The scientists who wrote the paper that spawned the New Scientist article were trying to answer the question of why plant leaves are green. If our eyes see the leaf as green, it means that is the color left over — the wavelength that the leaf does not absorb. The chlorophyll in the leaf is feasting on the blue and red light, leaving green and yellow behind. But it turns out that the color of sunlight that carries the most energy is green light. On the face of it, plants should be feasting on the green light leaving behind red and blue. We perceive red and blue mixtures as purple. Therefore leaves ‘should’ be purple.

One has only to see New England in the fall to appreciate the effect that removing chlorophyll has on Earth forests. But why is chlorophyll (and its green leaves) so dominant when leaves should be purple?

The hypothesis suggested that leaves originally evolved to be purple (because that’s most effective color to absorb sunlight’s energy), and green leaves evolved later because that was the most efficient color to absorb the light left over after purple leaves had stripped out the good wavelengths. Green leaves, and the chlorophyll inside, were specialist scavengers feasting on scraps.

There have been several great species diebacks in Earth’s history. And if the dominant purple-leaf plants were wiped out in one, green leaves might emerge from the carnage rather like mammals emerged from the shadow of the dinosaurs.

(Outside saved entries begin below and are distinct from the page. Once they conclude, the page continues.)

import Literature.AlgebraicGeometry.Motives.AbelianVarietyLatticeTensor
import Literature.AlgebraicGeometry.Motives.AbelianVarietyEquivariantIsogenyCharacter
import Literature.AlgebraicGeometry.Motives.AbelianVarietyTorsionCubeProofs
import Literature.AlgebraicGeometry.Motives.TateAbelianFiniteLatticeProofs
import HarnessLib

/-!
# Functoriality of `Y ⊗_ℤ M` in the lattice: intertwiners `P m(g) = n(g) P` give `G`-homomorphisms `Y ⊗ M → Y ⊗ N`
# (and conversely for `Y ≠ 0`), lattices isomorphic over `ℚ` give `G`-EQUIVARIANTLY ISOGENOUS tensors
# (Mazur–Rubin–Silverberg Cor. 1.7, Cor. 1.9, Lemma 2.4), with equal characters and equal `dim B_H`, `dim B_W`

Sequel of `Motives/AbelianVarietyLatticeTensor` (independent of `…LatticeTensorHom`).  Two powers `X = Y ⊗ ℤ^ι` (bicone `b`) and `X' = Y ⊗ ℤ^κ` (bicone `c`) of
the same abelian variety `Y` over a field `K` carry the actions `ρ`, `ρ'` of `G` attached to integral matrix representations
`m : G → M_ι(ℤ)`, `n : G → M_κ(ℤ)` (lattices `M`, `N`) and a common twist `β : G → End Y`:
`ι_j ≫ ρ(g) ≫ π_i = m(g)_{ij} • β(g)`, `ι_l ≫ ρ'(g) ≫ π_k = n(g)_{kl} • β(g)`.  An integer matrix `P ∈ M_{κ×ι}(ℤ)` acts as the
homomorphism `P_Y : X → X'` with blocks `ι_j ≫ P_Y ≫ π_k = P_{kj} • 𝟙_Y` (the functorial map `Hom_ℤ(M, N) → Hom(Y ⊗ M, Y ⊗ N)`,
`f ↦ f_V`, of MRS Cor. 1.7 (i); it exists and is unique by the prequel's `exists_hom_of_blocks` / `hom_ext_of_blocks`).  This file
proves (theorems only; `P`, `Q`, `m`, `n`, `β`, `ρ`, `ρ'` and the block identities are hypotheses):

* §1 EQUIVARIANCE: **if `P m(g) = n(g) P` for all `g` (an intertwiner, `P ∈ Hom_{ℤ[G]}(M, N)`), then `P_Y` is `G`-equivariant**,
  `ρ(g) ≫ P_Y = P_Y ≫ ρ'(g)` (`comm_of_intertwines`; MRS Cor. 1.7 (ii): `Hom_{𝒪[G]}(I, J) → Hom_k(I ⊗ V, J ⊗ V)`; Serre §1.1
  "`T R_s = R'_s T`"), more generally for blocks `P_{kj} • ψ` with `ψ` commuting with the twist; and CONVERSELY, **for `Y ≠ 0` an
  equivariant `P_Y` comes from an intertwiner** (`intertwines_of_comm`; MRS Cor. 1.7 (iii): injectivity when `𝒪 → End V` is
  injective — here `ℤ → End Y`, `a ↦ a • 𝟙`, is injective for `dim Y > 0`, `zsmul_id_injective`);
* §2 ISOGENIES: if `Q P = d · 1_ι` then **`P_Y ≫ Q_Y = d • 𝟙`** (`comp_eq_zsmul_id_of_blocks`), so for `Q P = d · 1`, `P Q = d · 1`,
  `d ≠ 0` **both `P_Y` and `Q_Y` are isogenies** (`isIsogeny_of_blocks`; MRS Lemma 2.4: "`t ∘ s` and `s ∘ t` are both
  multiplication by `n²`, therefore `s_V` is an isogeny"; any characteristic, `[d]` being an isogeny by the tree's
  `isIsogeny_zsmul_id_holds`); in particular **`det P ≠ 0 ⇒ P_Y` is an isogeny** with quasi-inverse `adj(P)_Y`
  (`isIsogeny_of_blocks_of_det_ne_zero`, `P adj P = adj P · P = det P · 1`), and `P ∈ GL_ι(ℤ)` gives inverse isomorphisms
  (`comp_eq_id_of_blocks`; MRS Cor. 1.9);
* §3 THE MATRIX ALGEBRA OF A QUASI-INVERSE PAIR: if `P` intertwines `m`, `n` and `Q P = d·1`, `P Q = d·1`, `d ≠ 0`, then `Q`
  intertwines `n`, `m` (`intertwines_of_quasiInverse`), `adj(P)` intertwines when `det P ≠ 0` (`adjugate_intertwines`), and
  **`tr m(g) = tr n(g)`** (`trace_eq_trace_of_intertwines`: lattices in the same `ℚ[G]`-module have the same character);
* §4 THE TENSORS OF `ℚ`-EQUIVALENT LATTICES ARE `G`-ISOGENOUS: **there are mutually quasi-inverse `G`-EQUIVARIANT ISOGENIES
  `P_Y : Y ⊗ M ⇄ Y ⊗ N : Q_Y`**, `P_Y Q_Y = Q_Y P_Y = [d]` (`exists_equivariant_isogeny_pair`; MRS Lemma 2.4 / Cor. 1.9 / Cor. 2.5:
  "`I ≅ J` over `ℚ` ⇒ `I ⊗ V ∼ J ⊗ V`"), hence over ANY field **`dim B_H(Y ⊗ M) = dim B_H(Y ⊗ N)`** for every finite subgroup
  (`dim_image_norm_eq_of_intertwines`) and **`dim B_W(Y ⊗ M) = dim B_W(Y ⊗ N)`** for every isotypical component
  (`dim_isotypical_eq_of_intertwines`), by the tree's invariance of factor dimensions under equivariant isogeny
  (`Motives/AbelianVarietyEquivariantIsogenyCharacter`).

Scope (stated, not hidden).  `ι`, `κ` finite; `G` arbitrary (finite where isotypical data occur); `K` any field; the twist `β` is the
same on both sides; no Galois twisting.

## References

* [MazurRubinSilverberg2007] B. Mazur, K. Rubin, A. Silverberg, *Twisting commutative algebraic groups*, J. Algebra 314 (2007):
  Cor. 1.7 (i)–(iii) (`Hom_𝒪(I, J) → Hom(I ⊗ V, J ⊗ V)`, restricting to `Hom_{𝒪[G_k]}(I, J) → Hom_k`; injective if `𝒪 → End V` is),
  Thm. 1.8, Cor. 1.9 (`I ≅ J` ⇒ `I ⊗ V ≅ J ⊗ V`), Lemma 2.4 (an isogeny `s : I → J` induces an isogeny `s_V`; proof via
  `t ∘ s = s ∘ t = n²`), Cor. 2.5 (`I ⊗ ℚ ≅ ⊕ J_i ⊗ ℚ ⇒ I ⊗ V ∼ ⊕ J_i ⊗ V`).  Held `paper:doi-10-1016-j-jalgebra-2007-02-052`, pp. 5–7 read.
* [Milne1972ArithmeticAV] J. S. Milne, *On the arithmetic of abelian varieties*, Invent. Math. 17 (1972), §2, as reported by
  [MazurRubinSilverberg2007].
* [SerreLinearRepresentations1977] J.-P. Serre, *Linear Representations of Finite Groups*, GTM 42, §1.1 (similar representations in
  matrix form: `T · R_s = R'_s · T`), §2.1 Prop. 1 and the remark that similar representations have the same character, §2.3
  Cor. 2 ("two representations with the same character are isomorphic").  Held, PDF pp. 9, 15, 19 read.
* [LangeRodriguez2022] H. Lange, R. E. Rodríguez, *Decomposition of Jacobians by Prym Varieties*, LNM 2310 (2022), §2.9.1 Cor. 2.9.2
  and Prop. 2.9.3 (PDF pp. 43, 46).
* [KaniRosen1989] E. Kani, M. Rosen, *Idempotent relations and factors of Jacobians*, Math. Ann. 284 (1989), §3.
* [MumfordAV1970] D. Mumford, *Abelian Varieties* (1970), §19 Thm. 3 (p. 176), remark p. 169 (quasi-inverse isogenies), §6
  Application 3 (p. 64: `[n]` is an isogeny).
-/

noncomputable section

open CategoryTheory CategoryTheory.Limits
open Literature.NumberTheory.DiophantineGeometry
open Literature.RepresentationTheory.FiniteGroups

universe u

namespace Literature.AlgebraicGeometry.Motives

namespace AbelianVariety

namespace LatticeTensor

variable {K : Type u} [Field K]

/-! ## §1 Intertwiners give equivariant homomorphisms `Y ⊗ M → Y ⊗ N`, and conversely for `Y ≠ 0` -/

section Equivariance

variable {Y : AbelianVariety K} {ι κ : Type} [Fintype ι] [Fintype κ] [DecidableEq ι] [DecidableEq κ]
  (b : Bicone (fun _ : ι ↦ Y)) (c : Bicone (fun _ : κ ↦ Y)) {G : Type} [Group G]
  (m : G →* Matrix ι ι ℤ) (n : G →* Matrix κ κ ℤ) (β : G →* End Y) (ρ : G →* End b.pt) (ρ' : G →* End c.pt)

/-- **An intertwiner gives a `G`-homomorphism (general twist-compatible blocks)**: if `P m(g) = n(g) P` for all `g` and
`F : Y ⊗ M → Y ⊗ N` has blocks `ι_j ≫ F ≫ π_k = P_{kj} • ψ` with `ψ` commuting with the twist `β`, then
**`ρ(g) ≫ F = F ≫ ρ'(g)`** — both sides have blocks `(n(g) P)_{kj} • (β(g) ψ)`. [cite: MazurRubinSilverberg2007, Cor. 1.7 (ii) and Prop. 1.6 (ii)]
[cite: SerreLinearRepresentations1977, §1.1 (`T · R_s = R'_s · T`)] -/
theorem comm_of_intertwines_of_blocks (hb : ∑ j, b.π j ≫ b.ι j = 𝟙 b.pt) (hc : ∑ k, c.π k ≫ c.ι k = 𝟙 c.pt)
    (hρ : ∀ (g : G) (i j : ι), b.ι j ≫ End.asHom (ρ g) ≫ b.π i = m g i j • End.asHom (β g))
    (hρ' : ∀ (g : G) (k l : κ), c.ι l ≫ End.asHom (ρ' g) ≫ c.π k = n g k l • End.asHom (β g))
    {F : b.pt ⟶ c.pt} {P : Matrix κ ι ℤ} {ψ : Y ⟶ Y} (hF : ∀ (k : κ) (j : ι), b.ι j ≫ F ≫ c.π k = P k j • ψ)
    (hψ : ∀ g : G, End.asHom (β g) ≫ ψ = ψ ≫ End.asHom (β g)) (hP : ∀ g : G, P * m g = n g * P) (g : G) :
    End.asHom (ρ g) ≫ F = F ≫ End.asHom (ρ' g) := by
  refine hom_ext_of_blocks b c hb hc (P := n g * P) (φ := ψ ≫ End.asHom (β g)) (fun k j ↦ ?_) (fun k j ↦ ?_)
  · rw [blocks_comp b b c hb (hρ g) hF k j, hP g, hψ g]
  · rw [blocks_comp b c c hc hF (hρ' g) k j]

/-- **An intertwiner `P ∈ Hom_{ℤ[G]}(M, N)` gives a `G`-homomorphism `P_Y : Y ⊗ M → Y ⊗ N`**: if `P m(g) = n(g) P` for all `g` and
`ι_j ≫ F ≫ π_k = P_{kj} • 𝟙_Y`, then **`ρ(g) ≫ F = F ≫ ρ'(g)`** — the restriction `Hom_{𝒪[G]}(I, J) → Hom_k(I ⊗ V, J ⊗ V)` of the
functorial map. [cite: MazurRubinSilverberg2007, Cor. 1.7 (ii)] [cite: SerreLinearRepresentations1977, §1.1 (`T · R_s = R'_s · T`)] -/
theorem comm_of_intertwines (hb : ∑ j, b.π j ≫ b.ι j = 𝟙 b.pt) (hc : ∑ k, c.π k ≫ c.ι k = 𝟙 c.pt)
    (hρ : ∀ (g : G) (i j : ι), b.ι j ≫ End.asHom (ρ g) ≫ b.π i = m g i j • End.asHom (β g))
    (hρ' : ∀ (g : G) (k l : κ), c.ι l ≫ End.asHom (ρ' g) ≫ c.π k = n g k l • End.asHom (β g))
    {F : b.pt ⟶ c.pt} {P : Matrix κ ι ℤ} (hF : ∀ (k : κ) (j : ι), b.ι j ≫ F ≫ c.π k = P k j • 𝟙 Y)
    (hP : ∀ g : G, P * m g = n g * P) (g : G) :
    End.asHom (ρ g) ≫ F = F ≫ End.asHom (ρ' g) :=
  comm_of_intertwines_of_blocks b c m n β ρ ρ' hb hc hρ hρ' hF
    (fun g ↦ by rw [Category.comp_id, Category.id_comp]) hP g

/-- **`ℤ → End Y`, `a ↦ a • 𝟙_Y`, is injective for `Y ≠ 0`**: `a • 𝟙_Y = a' • 𝟙_Y ⇒ a = a'` (apply the `ℓ`-adic
trace for a prime `ℓ` invertible in `K`: `a · 2 dim Y = a' · 2 dim Y` in `ℤ_ℓ`, with `dim Y > 0`). [cite: MazurRubinSilverberg2007, Cor. 1.7 (iii) (hypothesis "`𝒪 → End V` injective")]
[cite: MumfordAV1970, §19 Thm. 4 (p. 180)] -/
theorem zsmul_id_injective (hY : 0 < Y.dim) {a a' : ℤ} (h : a • 𝟙 Y = a' • 𝟙 Y) : a = a' := by
  obtain ⟨ℓ, hℓp, hℓ⟩ := exists_prime_natCast_ne_zero (K := K)
  haveI : Fact ℓ.Prime := ⟨hℓp⟩
  have h1 := congrArg (fun φ : Y ⟶ Y ↦ LinearMap.trace ℤ_[ℓ] (Y.tateModule ℓ) (tateModuleMap ℓ φ)) h
  rw [tateModuleMap_zsmul, tateModuleMap_zsmul, map_zsmul, map_zsmul, trace_tateModuleMap_id_eq_two_mul_dim ℓ Y hℓ,
    zsmul_eq_mul, zsmul_eq_mul] at h1
  have h2 : ((2 * Y.dim : ℕ) : ℤ_[ℓ]) ≠ 0 := Nat.cast_ne_zero.2 (by omega)
  exact_mod_cast mul_right_cancel₀ h2 h1

/-- Cancelling the twist: `a • β(g) = a' • β(g) ⇒ a • 𝟙 = a' • 𝟙` (`β(g)` is invertible with inverse `β(g⁻¹)`).
[cite: SerreLinearRepresentations1977, §1.1 (`ρ(s⁻¹) = ρ(s)⁻¹`)] -/
theorem zsmul_id_eq_of_zsmul_asHom_eq (g : G) {a a' : ℤ} (h : a • End.asHom (β g) = a' • End.asHom (β g)) :
    a • 𝟙 Y = a' • 𝟙 Y := by
  have h1 := congrArg (fun φ : Y ⟶ Y ↦ φ ≫ End.asHom (β g⁻¹)) h
  simpa only [Preadditive.zsmul_comp, asHom_comp_asHom_inv] using h1

/-- **Conversely, for `Y ≠ 0` an equivariant scalar-block map comes from an intertwiner**: if `dim Y > 0`,
`ι_j ≫ F ≫ π_k = P_{kj} • 𝟙_Y` and `ρ(g) ≫ F = F ≫ ρ'(g)`, then **`P m(g) = n(g) P`** — the map `Hom_ℤ(M, N) → Hom(Y ⊗ M, Y ⊗ N)` is
injective and detects equivariance ("if the map `𝒪 → End_k(V)` is injective, then the maps in (i) and (ii) are injective").
[cite: MazurRubinSilverberg2007, Cor. 1.7 (iii)] [cite: SerreLinearRepresentations1977, §1.1] -/
theorem intertwines_of_comm (hY : 0 < Y.dim) (hb : ∑ j, b.π j ≫ b.ι j = 𝟙 b.pt) (hc : ∑ k, c.π k ≫ c.ι k = 𝟙 c.pt)
    (hρ : ∀ (g : G) (i j : ι), b.ι j ≫ End.asHom (ρ g) ≫ b.π i = m g i j • End.asHom (β g))
    (hρ' : ∀ (g : G) (k l : κ), c.ι l ≫ End.asHom (ρ' g) ≫ c.π k = n g k l • End.asHom (β g))
    {F : b.pt ⟶ c.pt} {P : Matrix κ ι ℤ} (hF : ∀ (k : κ) (j : ι), b.ι j ≫ F ≫ c.π k = P k j • 𝟙 Y) {g : G}
    (hcomm : End.asHom (ρ g) ≫ F = F ≫ End.asHom (ρ' g)) : P * m g = n g * P := by
  refine Matrix.ext fun k j ↦ zsmul_id_injective hY (zsmul_id_eq_of_zsmul_asHom_eq β g ?_)
  have h1 := blocks_comp b b c hb (hρ g) hF k j
  have h2 := blocks_comp b c c hc hF (hρ' g) k j
  rw [Category.comp_id, hcomm, h2, Category.id_comp] at h1
  exact h1.symm

end Equivariance

/-! ## §2 `Q P = d · 1 ⇒ P_Y ≫ Q_Y = [d]`: quasi-inverse pairs and isogenies from integer matrices -/

section Isogeny

variable {Y : AbelianVariety K} {ι κ : Type} [Fintype ι] [Fintype κ] [DecidableEq ι] [DecidableEq κ]
  (b : Bicone (fun _ : ι ↦ Y)) (c : Bicone (fun _ : κ ↦ Y))

omit [DecidableEq κ] in
/-- **`P_Y ≫ Q_Y = d • 𝟙` when `Q P = d · 1`**: the composite of the scalar-block maps of `P ∈ M_{κ×ι}(ℤ)` and `Q ∈ M_{ι×κ}(ℤ)` has
blocks `(Q P)_{ij} • 𝟙 = d δ_{ij} • 𝟙`, the blocks of `[d]` ("`t ∘ s` and `s ∘ t` are both multiplication by `n²`").
[cite: MazurRubinSilverberg2007, Lemma 2.4 (proof) and Thm. 1.8] [cite: SerreLinearRepresentations1977, §1.1] -/
theorem comp_eq_zsmul_id_of_blocks (hb : ∑ j, b.π j ≫ b.ι j = 𝟙 b.pt) (hc : ∑ k, c.π k ≫ c.ι k = 𝟙 c.pt)
    {F : b.pt ⟶ c.pt} {F' : c.pt ⟶ b.pt} {P : Matrix κ ι ℤ} {Q : Matrix ι κ ℤ} {d : ℤ}
    (hF : ∀ (k : κ) (j : ι), b.ι j ≫ F ≫ c.π k = P k j • 𝟙 Y) (hF' : ∀ (i : ι) (k : κ), c.ι k ≫ F' ≫ b.π i = Q i k • 𝟙 Y)
    (hQP : Q * P = d • (1 : Matrix ι ι ℤ)) : F ≫ F' = d • 𝟙 b.pt := by
  refine hom_ext_of_blocks b b hb hb (P := d • (1 : Matrix ι ι ℤ)) (φ := 𝟙 Y) (fun i j ↦ ?_)
    (fun i j ↦ blocks_zsmul b b (fun i' j' ↦ blocks_id b i' j') d i j)
  rw [blocks_comp b c b hc hF hF' i j, hQP, Category.comp_id]

omit [DecidableEq κ] in
/-- **`P ∈ GL`: `Q P = 1 ⇒ P_Y ≫ Q_Y = 𝟙`** — an isomorphism of lattices gives an isomorphism `Y ⊗ M ≅ Y ⊗ N` (with inverse `Q_Y` when
also `P Q = 1`). [cite: MazurRubinSilverberg2007, Cor. 1.9 and Thm. 1.8] -/
theorem comp_eq_id_of_blocks (hb : ∑ j, b.π j ≫ b.ι j = 𝟙 b.pt) (hc : ∑ k, c.π k ≫ c.ι k = 𝟙 c.pt)
    {F : b.pt ⟶ c.pt} {F' : c.pt ⟶ b.pt} {P : Matrix κ ι ℤ} {Q : Matrix ι κ ℤ}
    (hF : ∀ (k : κ) (j : ι), b.ι j ≫ F ≫ c.π k = P k j • 𝟙 Y) (hF' : ∀ (i : ι) (k : κ), c.ι k ≫ F' ≫ b.π i = Q i k • 𝟙 Y)
    (hQP : Q * P = 1) : F ≫ F' = 𝟙 b.pt := by
  have h := comp_eq_zsmul_id_of_blocks b c hb hc hF hF' (d := 1) (by rw [hQP, one_smul])
  rwa [one_smul] at h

And so, my reasoning goes, it is only an unlikely roll of the evolutionary dice that means we think foliage is naturally green. On a planet where life has evolved to extract energy efficiently from the local sun, the norm is purple (for stars with similar emission spectra to ours).

As I said, this was an idea a few years back that had a little traction briefly, but hasn’t won many adherents for reasons that I’m not biologist enough to understand. [Counter-arguments include: (1) that early plant life evolved in the deep oceans, and most light penetrating to such depths is blue, not green, and (2) green light is reflected by leaves because it is too energetic to feed off safely.]

But like the best pseudo-science, it just has enough of a toehold on plausibility to overcome strict scientific accuracy for my storytelling purposes. And I guess that after all that pontificating about wavelengths, for me to swap green leaves for purple is no more of a difference from Earth biology than giving people pointy ears. Tough! I like the idea 🙂

So in Renegade Legion, when that bird breaks cover in the woodland scene, it emerges through a tree canopy of the lushest purple.

It’s going to look great, if only someone would make the movie.

2 Comments

  1. […] I’m making good progress writing the third book of the Human Legion series. As an example of the strange thoughts sf authors get that seem briefly to be of vital importance to us, I’ve written a short piece on why our characters are fighting in a forest where the trees are purple. […]

  2. SGT Mike says:

    It’s right because you’re the God of your Universe! Nuff said, carry on!!